BEGIN Available records

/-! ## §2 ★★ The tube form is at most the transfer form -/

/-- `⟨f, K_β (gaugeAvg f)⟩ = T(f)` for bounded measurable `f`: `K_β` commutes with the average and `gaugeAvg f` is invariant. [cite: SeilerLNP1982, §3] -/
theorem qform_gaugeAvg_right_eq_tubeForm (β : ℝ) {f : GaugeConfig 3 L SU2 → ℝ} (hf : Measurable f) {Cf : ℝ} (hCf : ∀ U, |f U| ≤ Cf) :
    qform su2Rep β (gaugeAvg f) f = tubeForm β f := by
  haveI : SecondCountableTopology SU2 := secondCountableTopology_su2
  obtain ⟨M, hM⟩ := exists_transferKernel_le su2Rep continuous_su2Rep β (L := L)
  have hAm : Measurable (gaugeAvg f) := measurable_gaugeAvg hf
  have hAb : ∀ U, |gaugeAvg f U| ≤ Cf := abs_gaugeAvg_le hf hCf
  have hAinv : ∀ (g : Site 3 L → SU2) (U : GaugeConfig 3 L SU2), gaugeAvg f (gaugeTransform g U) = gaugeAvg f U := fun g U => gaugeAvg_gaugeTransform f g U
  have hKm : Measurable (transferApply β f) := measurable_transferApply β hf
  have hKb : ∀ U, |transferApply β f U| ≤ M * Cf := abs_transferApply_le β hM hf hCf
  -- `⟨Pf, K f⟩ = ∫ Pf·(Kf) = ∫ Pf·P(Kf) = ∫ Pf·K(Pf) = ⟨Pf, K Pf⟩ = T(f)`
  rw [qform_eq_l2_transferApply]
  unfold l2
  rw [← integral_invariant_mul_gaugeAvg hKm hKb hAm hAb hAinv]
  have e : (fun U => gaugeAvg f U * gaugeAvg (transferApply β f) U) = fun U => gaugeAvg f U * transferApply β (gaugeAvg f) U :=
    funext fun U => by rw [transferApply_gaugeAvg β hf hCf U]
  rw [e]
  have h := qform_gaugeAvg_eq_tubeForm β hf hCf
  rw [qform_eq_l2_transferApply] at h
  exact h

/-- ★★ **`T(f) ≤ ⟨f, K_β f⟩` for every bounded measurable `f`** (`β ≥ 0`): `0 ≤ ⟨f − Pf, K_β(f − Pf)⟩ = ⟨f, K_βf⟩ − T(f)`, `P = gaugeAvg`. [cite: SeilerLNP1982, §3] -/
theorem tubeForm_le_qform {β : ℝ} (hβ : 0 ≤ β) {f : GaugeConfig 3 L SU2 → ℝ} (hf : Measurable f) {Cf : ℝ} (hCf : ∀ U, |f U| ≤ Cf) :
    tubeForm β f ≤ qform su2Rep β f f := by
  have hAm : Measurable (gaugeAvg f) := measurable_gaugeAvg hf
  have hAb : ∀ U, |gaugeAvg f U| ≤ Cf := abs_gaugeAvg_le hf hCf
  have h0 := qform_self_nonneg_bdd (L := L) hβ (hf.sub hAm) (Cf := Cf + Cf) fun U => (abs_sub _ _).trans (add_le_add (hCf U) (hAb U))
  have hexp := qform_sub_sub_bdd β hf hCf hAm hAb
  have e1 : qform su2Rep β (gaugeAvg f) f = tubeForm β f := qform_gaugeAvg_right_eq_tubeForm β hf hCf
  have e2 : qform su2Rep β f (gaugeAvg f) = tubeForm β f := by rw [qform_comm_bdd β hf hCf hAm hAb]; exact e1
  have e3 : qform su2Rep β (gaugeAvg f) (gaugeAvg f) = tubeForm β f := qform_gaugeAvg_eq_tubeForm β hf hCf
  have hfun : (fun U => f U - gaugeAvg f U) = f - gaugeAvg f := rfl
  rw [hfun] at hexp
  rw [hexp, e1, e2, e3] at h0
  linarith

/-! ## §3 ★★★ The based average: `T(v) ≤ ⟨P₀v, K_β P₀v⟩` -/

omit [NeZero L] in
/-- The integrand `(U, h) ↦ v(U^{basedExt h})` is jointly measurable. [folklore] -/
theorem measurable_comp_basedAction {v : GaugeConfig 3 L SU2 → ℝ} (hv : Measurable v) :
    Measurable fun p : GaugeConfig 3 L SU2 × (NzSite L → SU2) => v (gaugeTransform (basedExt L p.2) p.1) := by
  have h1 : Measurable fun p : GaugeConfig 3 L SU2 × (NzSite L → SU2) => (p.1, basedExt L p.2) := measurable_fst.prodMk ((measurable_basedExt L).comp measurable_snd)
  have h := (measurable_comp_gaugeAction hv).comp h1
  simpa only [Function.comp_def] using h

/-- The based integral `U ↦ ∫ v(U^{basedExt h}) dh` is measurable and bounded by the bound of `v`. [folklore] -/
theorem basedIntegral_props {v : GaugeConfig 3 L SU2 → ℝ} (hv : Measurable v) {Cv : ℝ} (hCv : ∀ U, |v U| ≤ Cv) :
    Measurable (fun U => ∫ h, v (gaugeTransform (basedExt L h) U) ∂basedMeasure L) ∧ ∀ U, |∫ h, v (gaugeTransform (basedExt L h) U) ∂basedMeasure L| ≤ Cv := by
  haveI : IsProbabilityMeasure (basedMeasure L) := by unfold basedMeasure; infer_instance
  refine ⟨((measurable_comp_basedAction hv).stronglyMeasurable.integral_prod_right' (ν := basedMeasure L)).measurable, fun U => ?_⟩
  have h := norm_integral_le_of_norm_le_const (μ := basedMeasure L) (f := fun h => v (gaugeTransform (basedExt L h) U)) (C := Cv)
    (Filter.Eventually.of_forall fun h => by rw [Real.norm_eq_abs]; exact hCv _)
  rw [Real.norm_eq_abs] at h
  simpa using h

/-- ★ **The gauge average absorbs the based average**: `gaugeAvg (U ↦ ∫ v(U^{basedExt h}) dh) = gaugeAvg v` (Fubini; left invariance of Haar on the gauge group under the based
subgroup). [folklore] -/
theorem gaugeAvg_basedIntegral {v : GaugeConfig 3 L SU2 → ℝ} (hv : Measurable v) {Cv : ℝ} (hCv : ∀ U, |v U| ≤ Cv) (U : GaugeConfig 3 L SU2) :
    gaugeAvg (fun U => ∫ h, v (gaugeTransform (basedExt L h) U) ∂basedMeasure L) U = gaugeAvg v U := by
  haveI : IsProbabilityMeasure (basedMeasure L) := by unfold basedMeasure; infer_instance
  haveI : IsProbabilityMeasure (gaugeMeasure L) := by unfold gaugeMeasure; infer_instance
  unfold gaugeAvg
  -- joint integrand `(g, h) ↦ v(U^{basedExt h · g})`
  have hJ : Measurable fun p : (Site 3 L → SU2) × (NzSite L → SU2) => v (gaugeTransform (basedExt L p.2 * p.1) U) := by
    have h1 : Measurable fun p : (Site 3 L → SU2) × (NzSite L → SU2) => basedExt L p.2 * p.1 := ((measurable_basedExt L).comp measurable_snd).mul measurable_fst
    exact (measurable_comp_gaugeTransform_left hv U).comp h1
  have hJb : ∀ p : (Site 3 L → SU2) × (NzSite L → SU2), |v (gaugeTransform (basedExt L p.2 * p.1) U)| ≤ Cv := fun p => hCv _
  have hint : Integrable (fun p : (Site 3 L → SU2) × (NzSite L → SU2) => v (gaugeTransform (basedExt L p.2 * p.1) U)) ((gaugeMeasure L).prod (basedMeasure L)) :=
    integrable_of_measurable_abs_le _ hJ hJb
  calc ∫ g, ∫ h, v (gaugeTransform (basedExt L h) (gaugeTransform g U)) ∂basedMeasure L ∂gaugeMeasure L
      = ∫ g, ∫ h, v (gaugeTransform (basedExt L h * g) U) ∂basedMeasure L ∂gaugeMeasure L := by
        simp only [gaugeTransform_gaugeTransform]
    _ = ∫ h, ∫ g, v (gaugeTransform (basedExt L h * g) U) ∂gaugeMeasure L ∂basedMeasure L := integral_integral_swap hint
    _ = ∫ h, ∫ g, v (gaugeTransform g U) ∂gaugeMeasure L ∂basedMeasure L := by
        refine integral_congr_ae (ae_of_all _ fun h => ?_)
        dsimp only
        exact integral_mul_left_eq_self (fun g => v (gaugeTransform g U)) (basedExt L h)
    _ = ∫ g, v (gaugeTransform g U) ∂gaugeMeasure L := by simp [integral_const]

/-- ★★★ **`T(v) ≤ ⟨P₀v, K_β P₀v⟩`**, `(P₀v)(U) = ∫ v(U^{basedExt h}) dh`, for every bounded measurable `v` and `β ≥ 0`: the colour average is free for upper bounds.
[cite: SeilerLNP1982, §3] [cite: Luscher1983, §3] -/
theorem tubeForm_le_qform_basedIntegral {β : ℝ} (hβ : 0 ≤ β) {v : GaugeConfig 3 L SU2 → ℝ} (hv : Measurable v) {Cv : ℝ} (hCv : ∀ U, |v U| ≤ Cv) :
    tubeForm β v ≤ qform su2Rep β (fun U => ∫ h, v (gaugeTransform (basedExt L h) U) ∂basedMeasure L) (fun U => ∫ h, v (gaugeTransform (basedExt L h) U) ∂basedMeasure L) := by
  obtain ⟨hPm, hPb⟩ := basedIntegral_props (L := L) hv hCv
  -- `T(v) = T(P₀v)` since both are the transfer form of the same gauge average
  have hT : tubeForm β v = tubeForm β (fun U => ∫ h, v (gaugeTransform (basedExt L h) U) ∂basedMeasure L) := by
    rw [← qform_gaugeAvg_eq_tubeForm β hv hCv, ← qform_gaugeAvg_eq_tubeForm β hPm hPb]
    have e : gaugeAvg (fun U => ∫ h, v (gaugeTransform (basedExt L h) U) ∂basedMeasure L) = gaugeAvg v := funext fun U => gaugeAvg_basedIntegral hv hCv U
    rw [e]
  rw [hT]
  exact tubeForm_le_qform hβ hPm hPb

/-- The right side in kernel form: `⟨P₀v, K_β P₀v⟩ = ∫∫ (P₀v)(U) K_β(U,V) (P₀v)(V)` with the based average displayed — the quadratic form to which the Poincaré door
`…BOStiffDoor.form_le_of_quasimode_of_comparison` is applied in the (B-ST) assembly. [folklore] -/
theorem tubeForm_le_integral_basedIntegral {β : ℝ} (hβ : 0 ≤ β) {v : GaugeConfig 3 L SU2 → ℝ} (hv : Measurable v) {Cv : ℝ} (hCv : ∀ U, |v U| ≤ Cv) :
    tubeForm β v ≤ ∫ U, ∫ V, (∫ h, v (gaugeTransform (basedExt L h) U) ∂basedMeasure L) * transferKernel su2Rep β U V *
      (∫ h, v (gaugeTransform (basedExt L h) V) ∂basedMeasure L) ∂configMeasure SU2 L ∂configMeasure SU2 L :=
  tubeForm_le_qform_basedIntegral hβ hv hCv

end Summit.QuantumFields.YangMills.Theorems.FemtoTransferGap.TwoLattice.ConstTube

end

END Available records

=== Task goal ===
When the string "Real" occurs in a line of the material, that line belongs in the answer.

=== Expected output ===
    (Filter.Eventually.of_forall fun h => by rw [Real.norm_eq_abs]; exact hCv _)
  rw [Real.norm_eq_abs] at h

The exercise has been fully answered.